## Stored items
----
import Literature.Algebra.Homology.FiniteCyclicH2CarryCocycle
import HarnessLib

/-!
# Functoriality of the carry classes `[c_σ · a] ∈ H²(G, A)` of a finite cyclic group: change of module
# and change of (cyclic) group along a homomorphism matching the generators
# (Serre, *Local Fields* VIII §4 Remark: `a ↦ a · θ_s` "clearly depends on the choice of `s`")

Topic `Algebra/Homology`; namespace `Literature.Algebra.Homology.FiniteCyclic` (sequel to
`FiniteCyclicH2CarryCocycle`: `carryClassHom σ _ A : A^G → H²(G, A)`, `a ↦ [c_σ · a]`, and to
`UnramifiedClassModule`: `Unramified.exponent`, `Unramified.carry`, `Unramified.frobeniusCocycle`).  Theorems
only (no definition, no named fact, no instance, no notation, no `sorry`).

For a finite group `G` generated by `σ`, a `G`-module `A` and an invariant `a ∈ A^G`, the carry cocycle
`c_σ · a : (g, h) ↦ c_σ(g, h) a` (`c_σ(σⁱ, σʲ) = [i + j ≥ |G|]`, `0 ≤ i, j < |G|`) represents `a · θ_σ = a ∪ δχ_σ`
(Serre VIII §4).  This file records how these cocycles and classes move:

* §1 along a morphism of `G`-modules `f : A ⟶ B` (same group): `Z²(id, f)(c_σ · a) = c_σ · f(a)`
  (`mapCocycles₂_id_frobeniusCocycle`) and **`map_id_carryClassHom`**: `H²(id, f)[c_σ · a] = [c_σ · f(a)]`;
* §2 along a group homomorphism `e : H → G` that carries a generator `τ` of `H` to `σ` with `|H| = |G|` (so `e`
  is an isomorphism of cyclic groups and `ι_σ(e h) = ι_τ(h)`, `exponent_comp_eq`): `Z²(e, φ)(c_σ · a) = c_τ · φ(a)`
  (`mapCocycles₂_frobeniusCocycle_of_apply_eq`) and **`map_carryClassHom_of_apply_eq`**:
  `H²(e, φ)[c_σ · a] = [c_τ · φ(a)]` — used with `e` the inclusion of a full decomposition group, the
  identification `G_w ≃ Gal(E_w/F_v)` of a completed layer, and the transport `Gal(E/K) ≃ Gal(E₀/K)` along a
  `K`-isomorphism `E ≃ E₀` (Route A of the bsd-schneider cell: the local component of an idèle carry class).

## References
* J.-P. Serre, *Local Fields*, GTM 67 (1979), VIII §4 (Remark after the Corollary to Prop. 6). [Serre1979]
* J. Neukirch, *Class Field Theory — The Bonn Lectures* (2013), II §4 (proof of (4.5): exponents and carries).
  [Neukirch2013]
-/

noncomputable section

open CategoryTheory CategoryTheory.Limits groupCohomology

universe u

namespace Literature.Algebra.Homology

namespace FiniteCyclic

open Unramified

variable {k G : Type u} [CommRing k] [Group G] [Fintype G] (σ : G) (hσ : ∀ x, x ∈ Subgroup.zpowers σ)

/-! ## §1 Change of module (same group) -/

section SameGroup

variable {A B : Rep.{u} k G} (f : A ⟶ B)

omit [Fintype G] in
/-- The image of an invariant under a morphism of `G`-modules is invariant (the invariants functor `A ↦ A^G`).
[cite: Brown1982CohomologyGroups, III §1 (the functor of invariants)] -/
theorem apply_mem_invariants_of_forall (a : A.V) (ha : ∀ g, A.ρ g a = a) (g : G) :
    B.ρ g (f.hom a) = f.hom a := by
  rw [← Rep.hom_comm_apply f g a, ha g]

/-- **`Z²(id, f)(c_σ · a) = c_σ · f(a)`** (cocycle level). [cite: Serre1979, VIII §4 (Remark)] -/
theorem mapCocycles₂_id_frobeniusCocycle (a : A.V) (ha : ∀ g, A.ρ g a = a) :
    mapCocycles₂ (MonoidHom.id G) f (frobeniusCocycle σ hσ A a ha) =
      frobeniusCocycle σ hσ B (f.hom a) (apply_mem_invariants_of_forall f a ha) :=
  cocycles₂_ext fun g h => by
    rw [frobeniusCocycle_apply]
    change f.hom ((frobeniusCocycle σ hσ A a ha : G × G → A.V) (g, h)) = _
    rw [frobeniusCocycle_apply, map_smul]

/-- **`H²(id, f)[c_σ · a] = [c_σ · f(a)]`**: the carry-class map is natural in the module.
[cite: Serre1979, VIII §4 (Remark)] -/
theorem map_id_H2π_frobeniusCocycle (a : A.V) (ha : ∀ g, A.ρ g a = a) :
    map (MonoidHom.id G) f 2 (H2π A (frobeniusCocycle σ hσ A a ha)) =
      H2π B (frobeniusCocycle σ hσ B (f.hom a) (apply_mem_invariants_of_forall f a ha)) := by
  rw [H2π_comp_map_apply, mapCocycles₂_id_frobeniusCocycle σ hσ f a ha]

omit [Fintype G] in
/-- The invariant vector `f(a) ∈ B^G` of `a ∈ A^G` (functoriality of invariants).
[cite: Brown1982CohomologyGroups, III §1 (the functor of invariants)] -/
theorem coe_mem_invariants_map (a : A.ρ.invariants) : f.hom (a : A.V) ∈ B.ρ.invariants :=
  fun g => apply_mem_invariants_of_forall f a a.2 g

/-- **`H²(id, f) ∘ carryClassHom_A = carryClassHom_B ∘ f`** on `A^G`. [cite: Serre1979, VIII §4 (Remark)] -/
theorem map_id_carryClassHom (a : A.ρ.invariants) :
    map (MonoidHom.id G) f 2 (carryClassHom σ hσ A a) =
      carryClassHom σ hσ B ⟨f.hom (a : A.V), coe_mem_invariants_map f a⟩ := by
  rw [carryClassHom_apply, carryClassHom_apply, map_id_H2π_frobeniusCocycle σ hσ f]

end SameGroup

/-! ## §2 Change of group along a homomorphism matching the generators -/

section ChangeGroup

variable {H : Type u} [Group H] [Fintype H] (τ : H) (hτ : ∀ x, x ∈ Subgroup.zpowers τ)
variable (e : H →* G) (he : e τ = σ) (hcard : Fintype.card H = Fintype.card G)

include he hcard in
/-- **`ι_σ(e h) = ι_τ(h)`**: a homomorphism of finite cyclic groups of the same order carrying the generator
`τ` to the generator `σ` preserves exponents. [cite: Neukirch2013, II §4 (proof of (4.5))] -/
theorem exponent_comp_eq (h : H) : exponent σ hσ (e h) = exponent τ hτ h := by
  conv_lhs => rw [← pow_exponent τ hτ h, map_pow, he, exponent_pow, ← hcard]
  exact Nat.mod_eq_of_lt (exponent_lt_card τ hτ h)

include he hcard in
/-- **`c_σ(e h, e h') = c_τ(h, h')`** under the same hypotheses. [cite: Neukirch2013, II §4 (proof of (4.5))] -/
theorem carry_comp_eq (h h' : H) : carry σ hσ (e h) (e h') = carry τ hτ h h' := by
  rw [carry, carry, exponent_comp_eq σ hσ τ hτ e he hcard, exponent_comp_eq σ hσ τ hτ e he hcard, hcard]

variable {A : Rep.{u} k G} {B : Rep.{u} k H} (φ : Rep.res e A ⟶ B)

omit [Fintype G] [Fintype H] in
/-- The image under `φ : Res_e A ⟶ B` of a `G`-invariant is `H`-invariant (invariants along a compatible pair).
[cite: Brown1982CohomologyGroups, III §8 (functoriality of cohomology in the pair `(G, M)`)] -/
theorem apply_mem_invariants_of_forall_res (a : A.V) (ha : ∀ g, A.ρ g a = a) (h : H) :
    B.ρ h (φ.hom a) = φ.hom a := by
  rw [← Rep.hom_comm_apply φ h a]
  exact congrArg φ.hom (ha (e h))

include he hcard in
/-- **`Z²(e, φ)(c_σ · a) = c_τ · φ(a)`** (cocycle level) when `e τ = σ` and `|H| = |G|`.
[cite: Serre1979, VIII §4 (Remark)][cite: Neukirch2013, II §4 (proof of (4.5))] -/
theorem mapCocycles₂_frobeniusCocycle_of_apply_eq (a : A.V) (ha : ∀ g, A.ρ g a = a) :
    mapCocycles₂ e φ (frobeniusCocycle σ hσ A a ha) =
      frobeniusCocycle τ hτ B (φ.hom a) (apply_mem_invariants_of_forall_res e φ a ha) :=
  cocycles₂_ext fun h h' => by
    rw [frobeniusCocycle_apply]
    change φ.hom ((frobeniusCocycle σ hσ A a ha : G × G → A.V) (e h, e h')) = _
    rw [frobeniusCocycle_apply, map_smul, carry_comp_eq σ hσ τ hτ e he hcard]

include he hcard in
/-- **`H²(e, φ)[c_σ · a] = [c_τ · φ(a)]`** when `e τ = σ` and `|H| = |G|`.
[cite: Serre1979, VIII §4 (Remark)][cite: Neukirch2013, II §4 (proof of (4.5))] -/
theorem map_H2π_frobeniusCocycle_of_apply_eq (a : A.V) (ha : ∀ g, A.ρ g a = a) :
    map e φ 2 (H2π A (frobeniusCocycle σ hσ A a ha)) =
      H2π B (frobeniusCocycle τ hτ B (φ.hom a) (apply_mem_invariants_of_forall_res e φ a ha)) := by
  rw [H2π_comp_map_apply, mapCocycles₂_frobeniusCocycle_of_apply_eq σ hσ τ hτ e he hcard φ a ha]

omit [Fintype G] [Fintype H] in
/-- The invariant vector `φ(a) ∈ B^H` of `a ∈ A^G` (invariants along a compatible pair).
[cite: Brown1982CohomologyGroups, III §8 (functoriality of cohomology in the pair `(G, M)`)] -/
theorem coe_mem_invariants_map_res (a : A.ρ.invariants) : φ.hom (a : A.V) ∈ B.ρ.invariants :=
  fun h => apply_mem_invariants_of_forall_res e φ a a.2 h

include he hcard in
/-- **`H²(e, φ) ∘ carryClassHom_σ = carryClassHom_τ ∘ φ`** on `A^G`, when `e τ = σ` and `|H| = |G|`.
[cite: Serre1979, VIII §4 (Remark)][cite: Neukirch2013, II §4 (proof of (4.5))] -/
theorem map_carryClassHom_of_apply_eq (a : A.ρ.invariants) :
    map e φ 2 (carryClassHom σ hσ A a) =
      carryClassHom τ hτ B ⟨φ.hom (a : A.V), coe_mem_invariants_map_res e φ a⟩ := by
  rw [carryClassHom_apply, carryClassHom_apply, map_H2π_frobeniusCocycle_of_apply_eq σ hσ τ hτ e he hcard φ]

end ChangeGroup

end FiniteCyclic

end Literature.Algebra.Homology

end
----
## Activity
The expected output is the run of lines from the one holding "theorem map_carryClassHom_of_apply_eq (a" to the last line of the entries above, each reproduced character for character.

## Written solution
theorem map_carryClassHom_of_apply_eq (a : A.ρ.invariants) :
    map e φ 2 (carryClassHom σ hσ A a) =
      carryClassHom τ hτ B ⟨φ.hom (a : A.V), coe_mem_invariants_map_res e φ a⟩ := by
  rw [carryClassHom_apply, carryClassHom_apply, map_H2π_frobeniusCocycle_of_apply_eq σ hσ τ hτ e he hcard φ]

end ChangeGroup

end FiniteCyclic

end Literature.Algebra.Homology

end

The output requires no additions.